From 1600 the hospital allowed visitors and artists to observe the ‘mad’.In William Hogarth’s series, A Rake’s Progress (1733-34), The Rake meets his end there shown among a menagerie of strange, otherworldly characters: a magician, emperor, musician and an astrologer while two fashionably dressed women enjoy the spectacle. Hogarth’s etching stresses how a visit to ‘Bedlam’ was understood predominantly as a tourist activity for the wealthy and leisured classes.
By 1750, the acquisitive Monroe family of ‘mad doctors’ was in charge and as the paying visitors viewed the restraints and purges, it became an issue of n public debate. Bethlem had lost its institutional monopoly for the treatment of insanity by the creation of St Luke’s Hospital for Lunatics in 1751 and the debate on how to treat the ‘mad’ entered a new stage.

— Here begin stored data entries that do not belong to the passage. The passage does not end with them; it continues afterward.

/-- **Evaluation at `u`**: `U𝔞 → M`, `a ↦ a u` (on the underlying subspace of `U𝔞 = Algebra.adjoin K 𝔞`).
[cite: LooijengaLunts1997, §6 (6.3) proof p. 23 L57–L58] -/
def evalGen (𝔞 : Submodule K (Module.End K M)) (u : M) :
    ↥(Subalgebra.toSubmodule (Algebra.adjoin K (𝔞 : Set (Module.End K M)))) →ₗ[K] M :=
  (LinearMap.applyₗ u).comp (Submodule.subtype _)

/-- `ev(a) = a u`. [cite: LooijengaLunts1997, §6 (6.3) proof p. 23 L57–L58] -/
@[simp] theorem evalGen_apply (u : M) (a : ↥(Subalgebra.toSubmodule (Algebra.adjoin K (𝔞 : Set (Module.End K M))))) :
    evalGen 𝔞 u a = (a : Module.End K M) u := rfl

/-- Under (3) (`U𝔞 (K u) = M`) evaluation at `u` is SURJECTIVE. [cite: LooijengaLunts1997, §6 (6.3) proof p. 23 L57–L58] -/
theorem surjective_evalGen {u : M} (htop : envelopingSpan 𝔞 (K ∙ u) = ⊤) : Surjective (evalGen 𝔞 u) := by
  intro m
  have hm : m ∈ envelopingSpan 𝔞 (K ∙ u) := by rw [htop]; exact Submodule.mem_top
  obtain ⟨a, ha, rfl⟩ := mem_envelopingSpan_span_singleton_iff.1 hm
  exact ⟨⟨a, (Subalgebra.mem_toSubmodule _).2 ha⟩, rfl⟩

/-- … and INJECTIVE, `U𝔞` being commutative: `a u = 0` forces `a (b u) = b (a u) = 0` on all of `M = U𝔞 u` (so the
"graded quotient `R`" of `U𝔞 ⊂ 𝔤𝔩(M)` is `U𝔞` itself). [cite: LooijengaLunts1997, §6 (6.3) proof p. 23 L57–L58] -/
theorem injective_evalGen (h𝔞 : ∀ a ∈ 𝔞, ∀ b ∈ 𝔞, Commute a b) {u : M} (htop : envelopingSpan 𝔞 (K ∙ u) = ⊤) :
    Injective (evalGen 𝔞 u) := by
  rw [← LinearMap.ker_eq_bot, Submodule.eq_bot_iff]
  rintro ⟨a, ha⟩ ha0
  rw [LinearMap.mem_ker, evalGen_apply] at ha0
  rw [Subalgebra.mem_toSubmodule] at ha
  refine Subtype.ext (LinearMap.ext fun m ↦ ?_)
  obtain ⟨⟨b, hb⟩, rfl⟩ := surjective_evalGen htop m
  rw [Subalgebra.mem_toSubmodule] at hb
  change a (b u) = 0
  rw [← Module.End.mul_apply, (commute_of_mem_adjoin_of_mem_adjoin h𝔞 ha hb).eq, Module.End.mul_apply, ha0,
    map_zero]

/-- **"The choice of a generator `u ∈ M_{-n}` identifies `M` with [`R = U𝔞`]"**: the evaluation isomorphism
`U𝔞 ≃ M`, `a ↦ a u`, for `𝔞` commutative and `M = U𝔞 u`. [cite: LooijengaLunts1997, §6 (6.3) proof p. 23 L57–L58] -/
def evalGenEquiv (h𝔞 : ∀ a ∈ 𝔞, ∀ b ∈ 𝔞, Commute a b) {u : M} (htop : envelopingSpan 𝔞 (K ∙ u) = ⊤) :
    ↥(Subalgebra.toSubmodule (Algebra.adjoin K (𝔞 : Set (Module.End K M)))) ≃ₗ[K] M :=
  LinearEquiv.ofBijective (evalGen 𝔞 u) ⟨injective_evalGen h𝔞 htop, surjective_evalGen htop⟩

variable (h𝔞 : ∀ a ∈ 𝔞, ∀ b ∈ 𝔞, Commute a b) {u : M} (htop : envelopingSpan 𝔞 (K ∙ u) = ⊤)

/-- `ev(a) = a u` for the isomorphism. [cite: LooijengaLunts1997, §6 (6.3) proof p. 23 L57–L58] -/
@[simp] theorem evalGenEquiv_apply (a : ↥(Subalgebra.toSubmodule (Algebra.adjoin K (𝔞 : Set (Module.End K M))))) :
    evalGenEquiv h𝔞 htop a = (a : Module.End K M) u := rfl

/-- `(ev⁻¹ m) u = m`. [cite: LooijengaLunts1997, §6 (6.3) proof p. 23 L57–L58] -/
@[simp] theorem evalGenEquiv_symm_apply_gen (m : M) :
    ((evalGenEquiv h𝔞 htop).symm m : Module.End K M) u = m := by
  have h1 := (evalGenEquiv h𝔞 htop).apply_symm_apply m
  rwa [evalGenEquiv_apply] at h1

/-- `(ev⁻¹ m)` lies in `U𝔞`. [cite: LooijengaLunts1997, §6 (6.3) proof p. 23 L57–L58] -/
theorem evalGenEquiv_symm_mem (m : M) :
    ((evalGenEquiv h𝔞 htop).symm m : Module.End K M) ∈ Algebra.adjoin K (𝔞 : Set (Module.End K M)) :=
  (Subalgebra.mem_toSubmodule _).1 ((evalGenEquiv h𝔞 htop).symm m).2

/-- `ev⁻¹ (a u) = a` for `a ∈ U𝔞`. [cite: LooijengaLunts1997, §6 (6.3) proof p. 23 L57–L58] -/
theorem evalGenEquiv_symm_apply_of_mem {a : Module.End K M} (ha : a ∈ Algebra.adjoin K (𝔞 : Set (Module.End K M))) :
    ((evalGenEquiv h𝔞 htop).symm (a u) : Module.End K M) = a := by
  have h1 : (evalGenEquiv h𝔞 htop) ⟨a, (Subalgebra.mem_toSubmodule _).2 ha⟩ = a u := rfl
  rw [← h1, LinearEquiv.symm_apply_apply]

/-- `ev⁻¹ u = 1`. [cite: LooijengaLunts1997, §6 (6.3) proof p. 23 L57–L58] -/
theorem evalGenEquiv_symm_gen : ((evalGenEquiv h𝔞 htop).symm u : Module.End K M) = 1 := by
  have h1 := evalGenEquiv_symm_apply_of_mem h𝔞 htop (Subalgebra.one_mem (Algebra.adjoin K (𝔞 : Set (Module.End K M))))
  rwa [Module.End.one_apply] at h1

/-- `ev⁻¹ (a m) = a * ev⁻¹ m` for `a ∈ U𝔞` (`R`-linearity of the identification). [cite: LooijengaLunts1997, §6 (6.3) proof p. 23 L57–L62] -/
theorem evalGenEquiv_symm_apply_apply {a : Module.End K M} (ha : a ∈ Algebra.adjoin K (𝔞 : Set (Module.End K M)))
    (m : M) : ((evalGenEquiv h𝔞 htop).symm (a m) : Module.End K M) = a * (evalGenEquiv h𝔞 htop).symm m := by
  conv_lhs => rw [← evalGenEquiv_symm_apply_gen h𝔞 htop m, ← Module.End.mul_apply]
  exact evalGenEquiv_symm_apply_of_mem h𝔞 htop (Subalgebra.mul_mem _ ha (evalGenEquiv_symm_mem h𝔞 htop m))

include h𝔞 htop in
/-- **The identification is graded ("with a shift of degree"): `R^{2k} u = M_{-n+2k}`** — if `u ∈ M_{-n}` and
`a u ∈ M_j` (`a ∈ U𝔞`), then `[h, a] = (j + n) a`, provided `ad h` preserves `U𝔞`.
[cite: LooijengaLunts1997, §6 (6.3) proof p. 23 L57–L62] -/
theorem lie_eq_smul_of_apply_mem (hU : ∀ a ∈ Algebra.adjoin K (𝔞 : Set (Module.End K M)),
      ⁅h, a⁆ ∈ Algebra.adjoin K (𝔞 : Set (Module.End K M)))
    {n : ℤ} (hu : u ∈ degreeSpace h n) {a : Module.End K M}
    (ha : a ∈ Algebra.adjoin K (𝔞 : Set (Module.End K M))) {j : ℤ} (hj : a u ∈ degreeSpace h j) :
    ⁅h, a⁆ = ((j - n : ℤ) : K) • a := by
  have hinj := injective_evalGen h𝔞 htop
  have h1 : evalGen 𝔞 u ⟨⁅h, a⁆, (Subalgebra.mem_toSubmodule _).2 (hU a ha)⟩ =
      evalGen 𝔞 u ⟨((j - n : ℤ) : K) • a, (Subalgebra.mem_toSubmodule _).2 (Subalgebra.smul_mem _ ha _)⟩ := by
    rw [evalGen_apply, evalGen_apply]
    change ⁅h, a⁆ u = (((j - n : ℤ) : K) • a) u
    rw [Ring.lie_def, LinearMap.sub_apply, Module.End.mul_apply, Module.End.mul_apply, mem_degreeSpace_iff.1 hj,
      mem_degreeSpace_iff.1 hu, map_smul, LinearMap.smul_apply, Int.cast_sub, sub_smul]
  have h2 := hinj h1
  exact congrArg Subtype.val h2

/-- … so `ev⁻¹` maps `M_j` into `𝔤𝔩(M)_{j+n}(ad h)` (`u ∈ M_{-n}`). [cite: LooijengaLunts1997, §6 (6.3) proof p. 23 L57–L62] -/
theorem evalGenEquiv_symm_mem_adDegree (hU : ∀ a ∈ Algebra.adjoin K (𝔞 : Set (Module.End K M)),
      ⁅h, a⁆ ∈ Algebra.adjoin K (𝔞 : Set (Module.End K M)))
    {n : ℤ} (hu : u ∈ degreeSpace h (-n)) {j : ℤ} {m : M} (hm : m ∈ degreeSpace h j) :
    ((evalGenEquiv h𝔞 htop).symm m : Module.End K M) ∈ adDegree K h (((j + n : ℤ) : K)) := by
  rw [mem_adDegree_iff]
  have h1 := lie_eq_smul_of_apply_mem h𝔞 htop hU hu (evalGenEquiv_symm_mem h𝔞 htop m) (j := j)
    (by rw [evalGenEquiv_symm_apply_gen]; exact hm)
  rw [h1, sub_neg_eq_add]

end Evaluation

/-! ### §4 Frobenius modules: "`dim M_{-n} = 1`", "and so `M` is irreducible", "`dim M_n = 1`" -/

section Structure

variable {K : Type*} [Field K] [CharZero K] {M : Type*} [AddCommGroup M] [Module K M] [FiniteDimensional K M]
  {h : Module.End K M} {𝔞 : Submodule K (Module.End K M)}

omit [CharZero K] [FiniteDimensional K M] in
/-- A one-dimensional `M_{-n}` is a line `K u`, `u ≠ 0`. [cite: LooijengaLunts1997, §6 (6.3) proof p. 23 L56–L57 ("Since dim M_{-n} = 1 … a generator u ∈ M_{-n}")] -/
theorem exists_eq_span_singleton_of_finrank_eq_one {S : Submodule K M} (h1 : Module.finrank K S = 1) :
    ∃ u ∈ S, u ≠ 0 ∧ S = K ∙ u := by
  obtain ⟨⟨u, hu⟩, hu0, hgen⟩ := finrank_eq_one_iff'.1 h1
  refine ⟨u, hu, fun h0 ↦ hu0 (Subtype.ext h0), le_antisymm (fun w hw ↦ ?_) ?_⟩
  · obtain ⟨c, hc⟩ := hgen ⟨w, hw⟩
    exact Submodule.mem_span_singleton.2 ⟨c, congrArg Subtype.val hc⟩
  · rw [Submodule.span_singleton_le_iff_mem]
    exact hu

omit [CharZero K] [FiniteDimensional K M] in
/-- `ad h` preserves `U𝔞` for a Lefschetz module (`[h, e_a] = 2 e_a`). [cite: LooijengaLunts1997, §6 (6.3) proof p. 23 L57–L58 ("graded quotient R")] -/
theorem IsLefschetzModule.lie_h_mem_adjoin (A : IsLefschetzModule K h 𝔞) {a : Module.End K M}
    (ha : a ∈ Algebra.adjoin K (𝔞 : Set (Module.End K M))) : ⁅h, a⁆ ∈ Algebra.adjoin K (𝔞 : Set (Module.End K M)) :=
  lie_mem_adjoin_of_forall_lie_mem h (fun b hb ↦ by
    rw [mem_adDegree_iff.1 (A.le_adDegree_two hb)]
    exact Subalgebra.smul_mem _ (Algebra.subset_adjoin hb) _) ha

The hospital was run by men but had many female patients. The warders were men too and abuse was frequent. As the 18th century progressed criticism of the hospital increased and it closed it doors to the public in 1770.

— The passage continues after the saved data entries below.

/-- **The far-region `χT` energy estimate for horizon-regular solutions through admissible leaves**
(DRSR arXiv:1402.7034, §13.2, second display, first inequality). For subextremal `(M, a)`,
`r₀ ≤ r₊`, radii `2M < R₁ < R₂` and an admissible height function `F` there is `C < ∞` such that
every smooth `ψ : Kerr.region a r₀ → ℝ` solving `□_g ψ = 0` at the points with `r > r₊`, with data
of compact support on `{t* = F}`, satisfies for all `s ≥ 0`
`E(s; {r ≥ R₂}) ≤ C (E(0; {r ≥ R₁}) + ∫_{(0,s]} E(u; {R₁ ≤ r ≤ R₂}) du)`, `E(u; S)` the coordinate
energy through `Σ̃_u ∩ {r > r₊} = {t* = u + F}` restricted radially (`graphSliceEnergyOn`).
Proof: `Kerr.far_killingEnergy_estimate` for the representative of `ψ`.
[cite: DafermosRodnianskiShlapentokhrothman2014, §13.2] -/
theorem kerr_horizonRegular_far_killingEnergy_estimate [Kerr.Facts] [Kerr.SliceFacts]
    {M a r₀ : ℝ} (hMa : Kerr.IsSubextremal M a) (hr : r₀ ≤ Kerr.rPlus M a) {R₁ R₂ : ℝ}
    (hR₁ : 2 * M < R₁) (hR : R₁ < R₂) {F : E3 → ℝ} (hF : Kerr.IsAdmissibleHeight M F) :
    ∃ C : ℝ≥0∞, C < ⊤ ∧ ∀ ψ : Kerr.region a r₀ → ℝ,
      ContMDiff 𝓘(ℝ, E4) 𝓘(ℝ, ℝ) ∞ ψ →
      (∀ x : Kerr.region a r₀, Kerr.rPlus M a < Kerr.radius a (x : E4) →
        (Kerr.smoothMetric M a r₀).toPseudoRiemannianMetric.dalembertian ψ x = 0) →
      (∃ ρ : ℝ, ∀ x : Kerr.region a r₀, (x : E4) 0 = F (E4.spatial (x : E4)) →
          ρ < E4.spatialNorm (x : E4) → ψ x = 0 ∧ mfderiv 𝓘(ℝ, E4) 𝓘(ℝ, ℝ) ψ x = 0) →
      ∀ s : ℝ, 0 ≤ s →
        graphSliceEnergyOn (Kerr.exterior M a)
            (fun y : Kerr.exterior M a ↦ ψ ⟨(y : E4), Kerr.region_mono a hr y.2⟩) F s
            {y | R₂ ≤ Kerr.radius a (E4.ofTimeSpace (s + F y) y)} ≤
        C * (graphSliceEnergyOn (Kerr.exterior M a)
              (fun y : Kerr.exterior M a ↦ ψ ⟨(y : E4), Kerr.region_mono a hr y.2⟩) F 0
              {y | R₁ ≤ Kerr.radius a (E4.ofTimeSpace (0 + F y) y)} +
            ∫⁻ u in Set.Ioc 0 s, graphSliceEnergyOn (Kerr.exterior M a)
              (fun y : Kerr.exterior M a ↦ ψ ⟨(y : E4), Kerr.region_mono a hr y.2⟩) F u
              {y | R₁ ≤ Kerr.radius a (E4.ofTimeSpace (u + F y) y) ∧
                Kerr.radius a (E4.ofTimeSpace (u + F y) y) ≤ R₂}) := by
  obtain ⟨C, hC, h⟩ := Kerr.far_killingEnergy_estimate hMa hR₁ hR
  have hrp : 0 < Kerr.rPlus M a := hMa.rPlus_pos
  have hR₁r : Kerr.rPlus M a < R₁ := by
    have h1 : √(M ^ 2 - a ^ 2) ≤ √(M ^ 2) := Real.sqrt_le_sqrt (by nlinarith [sq_nonneg a])
    rw [Real.sqrt_sq hMa.pos.le] at h1
    unfold Kerr.rPlus
    linarith
  obtain ⟨c, hc, hc1, hslope⟩ := hF.exists_slope_le'
  have hF2 : ContDiff ℝ 2 F := hF.contDiff.of_le (WithTop.coe_le_coe.mpr le_top)
  refine ⟨ENNReal.ofReal (C / c), ENNReal.ofReal_lt_top, fun ψ hψ hwave hdata s hs ↦ ?_⟩
  obtain ⟨ρ, hdata⟩ := hdata
  set ψ' : Kerr.exterior M a → ℝ := fun y ↦ ψ ⟨(y : E4), Kerr.region_mono a hr y.2⟩ with hψ'
  set Φ : E4 → ℝ := Function.extend Subtype.val ψ 0 with hΦ
  set Φ' : E4 → ℝ := Function.extend Subtype.val ψ' 0 with hΦ'
  have hrep : ∀ y, ψ y = Φ y := extend_rep ψ
  have hrep' : ∀ y, ψ' y = Φ' y := extend_rep ψ'
  have hagree : ∀ z ∈ (Kerr.exterior M a : Set E4), Φ' =ᶠ[𝓝 z] Φ := by
    intro z hz
    filter_upwards [(Kerr.exterior M a).isOpen.mem_nhds hz] with w hw
    rw [← hrep' ⟨w, hw⟩, ← hrep ⟨w, Kerr.region_mono a hr hw⟩]
  have hΦ2 : ∀ z ∈ (Kerr.exterior M a : Set E4), ContDiffAt ℝ 2 Φ z := fun z hz ↦
    (contDiffAt_extend hψ ⟨z, Kerr.region_mono a hr hz⟩).of_le (WithTop.coe_le_coe.mpr le_top)
  have hΦd : ∀ z ∈ (Kerr.exterior M a : Set E4), DifferentiableAt ℝ Φ z := fun z hz ↦
    (hΦ2 z hz).differentiableAt two_ne_zero
  have hsol : ∀ z ∈ (Kerr.exterior M a : Set E4),
      KerrSchild.waveOperator (KerrSchild.inverseMetric (fun y ↦ 2 * Kerr.scalarH M a y)
        (Kerr.nullVector a)) Φ z = 0 := by
    intro z hz
    rw [← Kerr.dalembertian_eq_waveOperator M a r₀ hrep ⟨z, Kerr.region_mono a hr hz⟩ (hΦ2 z hz)]
    exact hwave _ (Kerr.lt_radius_of_mem_region hz)
  -- the data of the representative vanish far out on `{x⁰ = F(x⃗)}`
  have hdataΦ : ∀ y : E3, ρ < ‖y‖ → E4.ofTimeSpace (0 + F y) y ∈ Kerr.exterior M a →
      Φ (E4.ofTimeSpace (0 + F y) y) = 0 ∧ fderiv ℝ Φ (E4.ofTimeSpace (0 + F y) y) = 0 := by
    intro y hy hmem
    set z : Kerr.region a r₀ := ⟨E4.ofTimeSpace (0 + F y) y, Kerr.region_mono a hr hmem⟩ with hz
    have h := hdata z (by simp [hz, E4.ofTimeSpace_apply_zero, E4.spatial_ofTimeSpace])
      (by simpa [hz, E4.spatialNorm_ofTimeSpace] using hy)
    refine ⟨by rw [← hrep z] at *; exact h.1, ?_⟩
    have h2 := h.2
    rwa [OpensChart.mfderiv_eq z ψ Φ hrep (hΦd _ hmem)] at h2
  -- the graph maps are continuous; the radial sets are measurable
  have hgraph : ∀ t : ℝ, Continuous fun y : E3 ↦ E4.ofTimeSpace (t + F y) y := fun t ↦
    E4.continuous_ofTimeSpace' (continuous_const.add hF2.continuous) continuous_id
  have hrc : ∀ t : ℝ, Continuous fun y : E3 ↦ Kerr.radius a (E4.ofTimeSpace (t + F y) y) :=
    fun t ↦ (Kerr.continuous_radius a).comp (hgraph t)
  have hE : ∀ (t : ℝ) (S : Set E3), MeasurableSet S →
      graphSliceEnergyOn (Kerr.exterior M a) ψ' F t S =
        ∫⁻ y, (S ∩ {y : E3 | E4.ofTimeSpace (t + F y) y ∈ Kerr.exterior M a}).indicator
          (fun y ↦ ENNReal.ofReal
            (∑ μ, fderiv ℝ Φ (E4.ofTimeSpace (t + F y) y) (E4.basisVector μ) ^ 2)) y := by
    intro t S hS
    unfold graphSliceEnergyOn
    rw [← lintegral_indicator hS]
    refine lintegral_congr fun y ↦ ?_
    rw [Set.indicator_indicator]
    by_cases hy : y ∈ S ∩ {y : E3 | E4.ofTimeSpace (t + F y) y ∈ Kerr.exterior M a}
    · rw [indicator_of_mem hy, indicator_of_mem hy, ← Kerr.sum_sq_fderiv_extend_eq,
        (hagree _ hy.2).fderiv_eq]
    · rw [indicator_of_notMem hy, indicator_of_notMem hy]
  have hmem : ∀ (t : ℝ) (y : E3), E4.ofTimeSpace (t + F y) y ∈ Kerr.exterior M a ↔
      Kerr.rPlus M a < Kerr.radius a (E4.ofTimeSpace (t + F y) y) := by
    intro t y
    rw [← SetLike.mem_coe]
    show E4.ofTimeSpace (t + F y) y ∈ (Kerr.exterior M a : Set E4) ↔ _
    rw [SetLike.mem_coe, Kerr.mem_exterior, max_eq_left hrp.le]
  have h1 : ∀ (t R : ℝ), Kerr.rPlus M a < R → graphSliceEnergyOn (Kerr.exterior M a) ψ' F t
      {y | R ≤ Kerr.radius a (E4.ofTimeSpace (t + F y) y)} =
      ∫⁻ y, {y : E3 | R ≤ Kerr.radius a (E4.ofTimeSpace (t + F y) y)}.indicator
        (fun y ↦ ENNReal.ofReal
          (∑ μ, fderiv ℝ Φ (E4.ofTimeSpace (t + F y) y) (E4.basisVector μ) ^ 2)) y := by
    intro t R hRr
    have hset : {y | R ≤ Kerr.radius a (E4.ofTimeSpace (t + F y) y)} ∩
        {y : E3 | E4.ofTimeSpace (t + F y) y ∈ Kerr.exterior M a} =
        {y : E3 | R ≤ Kerr.radius a (E4.ofTimeSpace (t + F y) y)} := by
      ext y
      simp only [Set.mem_inter_iff, Set.mem_setOf_eq, hmem]
      constructor
      · exact fun hy ↦ hy.1
      · exact fun hy ↦ ⟨hy, hRr.trans_le hy⟩
    rw [hE t _ (isClosed_le continuous_const (hrc t)).measurableSet, hset]
  have h2 : ∀ (t R R' : ℝ), Kerr.rPlus M a < R → graphSliceEnergyOn (Kerr.exterior M a) ψ' F t
      {y | R ≤ Kerr.radius a (E4.ofTimeSpace (t + F y) y) ∧
        Kerr.radius a (E4.ofTimeSpace (t + F y) y) ≤ R'} =
      ∫⁻ y, {y : E3 | R ≤ Kerr.radius a (E4.ofTimeSpace (t + F y) y) ∧
          Kerr.radius a (E4.ofTimeSpace (t + F y) y) ≤ R'}.indicator
        (fun y ↦ ENNReal.ofReal
          (∑ μ, fderiv ℝ Φ (E4.ofTimeSpace (t + F y) y) (E4.basisVector μ) ^ 2)) y := by
    intro t R R' hRr
    have hm : MeasurableSet {y : E3 | R ≤ Kerr.radius a (E4.ofTimeSpace (t + F y) y) ∧
        Kerr.radius a (E4.ofTimeSpace (t + F y) y) ≤ R'} := by
      rw [Set.setOf_and]
      exact ((isClosed_le continuous_const (hrc t)).inter
        (isClosed_le (hrc t) continuous_const)).measurableSet
    have hset : {y | R ≤ Kerr.radius a (E4.ofTimeSpace (t + F y) y) ∧
        Kerr.radius a (E4.ofTimeSpace (t + F y) y) ≤ R'} ∩
        {y : E3 | E4.ofTimeSpace (t + F y) y ∈ Kerr.exterior M a} =
        {y : E3 | R ≤ Kerr.radius a (E4.ofTimeSpace (t + F y) y) ∧
          Kerr.radius a (E4.ofTimeSpace (t + F y) y) ≤ R'} := by
      ext y
      simp only [Set.mem_inter_iff, Set.mem_setOf_eq, hmem]
      constructor
      · exact fun hy ↦ hy.1
      · exact fun hy ↦ ⟨hy, hRr.trans_le hy.1⟩
    rw [hE t _ hm, hset]
  rw [h1 s R₂ (hR₁r.trans hR), h1 0 R₁ hR₁r, lintegral_congr (fun u ↦ h2 u R₁ R₂ hR₁r)]
  exact h F c hF2 hc hc1 hslope Φ hΦ2 hsol ρ hdataΦ s hs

One of Bedlam’s most infamous treatments was called rotational therapy. A patient would be seated in a chair or swing, suspended from the ceiling, and spun by an orderly at a speed and duration prescribed by a doctor. This could mean a hundred rotations per minute, and could last an hour. Developed by Erasmus Darwin (grandfather to Charles), he believed that mental illness could be cured with sleep, and rotational therapy would expedite sleep. Of course, it didn’t; it usually only expedited vomiting – which was encouraged. Purging treatments were believed to be curative.

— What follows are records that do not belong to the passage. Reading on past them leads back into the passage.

import Mathlib
import Summits.ValiantsHypothesis.ValiantsHypothesis.Theses.LacunarySymmetroid

/-!
# Route LacunarySymmetroid — `OneTermSector` (item stmt-ValiantsHypothesis-18053)

The one-term format `K = 1` of the matrix Descartes rule: for a real `m × m` matrix `S` and an
exponent `e`, the determinant of the one-term lacunary pencil `X ^ e • S` is
`(X ^ e) ^ m * C (det S)`, whose only possible real zero is `0`.  Hence the set of distinct real
zeros has at most one element.

No literature is needed: this is `Matrix.det_smul` plus the fact that a nonzero multiple of a
power of `X` vanishes only at `0`.
-/

-- `Summit.ValiantsHypothesis.ValiantsHypothesis.…` is the tree's mandated single-conjunct layout
-- (Sub = Summit), so the duplicated namespace component is intended.
set_option linter.dupNamespace false

namespace Summit.ValiantsHypothesis.ValiantsHypothesis.Theorems.LacunarySymmetroid

open Polynomial

/-- The determinant of the one-term pencil `X ^ e • S` (entries of `S` embedded as constants) is
`(X ^ e) ^ m * C (det S)`. -/
theorem det_X_pow_smul_map_C (m e : ℕ) (S : Matrix (Fin m) (Fin m) ℝ) :
    Matrix.det (((X : ℝ[X]) ^ e) • S.map C) = ((X : ℝ[X]) ^ e) ^ m * C (Matrix.det S) := by
  rw [Matrix.det_smul, Fintype.card_fin]
  congr 1
  have h := (RingHom.map_det (Polynomial.C : ℝ →+* ℝ[X]) S)
  rw [RingHom.mapMatrix_apply] at h
  exact h.symm

/-- Every real root of `det (X ^ e • S)` is `0`: the finset of distinct roots is contained in
`{0}`. -/
theorem roots_toFinset_det_X_pow_smul_subset (m e : ℕ) (S : Matrix (Fin m) (Fin m) ℝ) :
    (Matrix.det (((X : ℝ[X]) ^ e) • S.map C)).roots.toFinset ⊆ {0} := by
  intro x hx
  rw [Multiset.mem_toFinset, mem_roots', det_X_pow_smul_map_C] at hx
  obtain ⟨hne, hroot⟩ := hx
  rw [Finset.mem_singleton]
  have hdet : Matrix.det S ≠ 0 := by
    intro h0
    apply hne
    rw [h0, map_zero, mul_zero]
  have heval : (x ^ e) ^ m * Matrix.det S = 0 := by
    have := hroot
    rw [IsRoot.def, eval_mul, eval_pow, eval_pow, eval_X, eval_C] at this
    exact this
  have hpow : (x ^ e) ^ m = 0 := by
    rcases mul_eq_zero.mp heval with h | h
    · exact h
    · exact absurd h hdet
  exact eq_zero_of_pow_eq_zero (eq_zero_of_pow_eq_zero hpow)

/-- **OneTermSector** (route LacunarySymmetroid, item stmt-ValiantsHypothesis-18053): the one-term
lacunary pencil `X ^ e • S` has at most one distinct real zero of its determinant (namely `0`,
and only when `det S ≠ 0` and `e * m ≠ 0`). -/
theorem oneTermSector_proof :
    Summit.ValiantsHypothesis.ValiantsHypothesis.Theses.LacunarySymmetroid.OneTermSector := by
  unfold Summit.ValiantsHypothesis.ValiantsHypothesis.Theses.LacunarySymmetroid.OneTermSector
  intro m e S
  calc (Matrix.det (((X : ℝ[X]) ^ e) • S.map C)).roots.toFinset.card
      ≤ ({0} : Finset ℝ).card := Finset.card_le_card (roots_toFinset_det_X_pow_smul_subset m e S)
    _ = 1 := Finset.card_singleton 0

end Summit.ValiantsHypothesis.ValiantsHypothesis.Theorems.LacunarySymmetroid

A Parliamentary inquiry in 1815/16 recorded: “gross negligence in the care and management of patients, and heedlessness of the conditions in which they were housed; decided medical apathy toward therapeutic innovation; excessive restraint employed by design and default, and as a means of coping with under-staffing; and inadequate medical supervision of dishonest, and often brutal, ancillary staff..”
The situation at Bedlam finally began to change around 1852, when William Hood was hired as the first-ever resident physician. He believed that tranquillity was the best way to cure mental illness. Hood didn’t believe in chaining up the patients. Instead, he allowed the patients access to magazines, games, and crafts. In 1863, the Broadmoor Hospital for the Criminally Insane opened, and Bedlam’s violent, aggressive patients were moved there, creating a calmer atmosphere.
Sources: History Today, Anna Jamieson, Wikipedia, Jonathan Andrews, Andrew Scull, Undertaker of the Mind John Monro and Mad-Doctoring in Eighteenth-Century England , Ayse Wax at BlumHouse.com
Illustrations; William Hogarth, The Rake’s Progress, Plate VIII, A woman restrained, Bedlam Hospital at Moorfields, The Bedlam Swing.
Julia Herdman is a novelist writing about 18th and early 19th century London. Her debut novel Sinclair is about a family of apothecary surgeons working at Guy’s and St Thomas’s Hospitals at the dawn of modern medicine.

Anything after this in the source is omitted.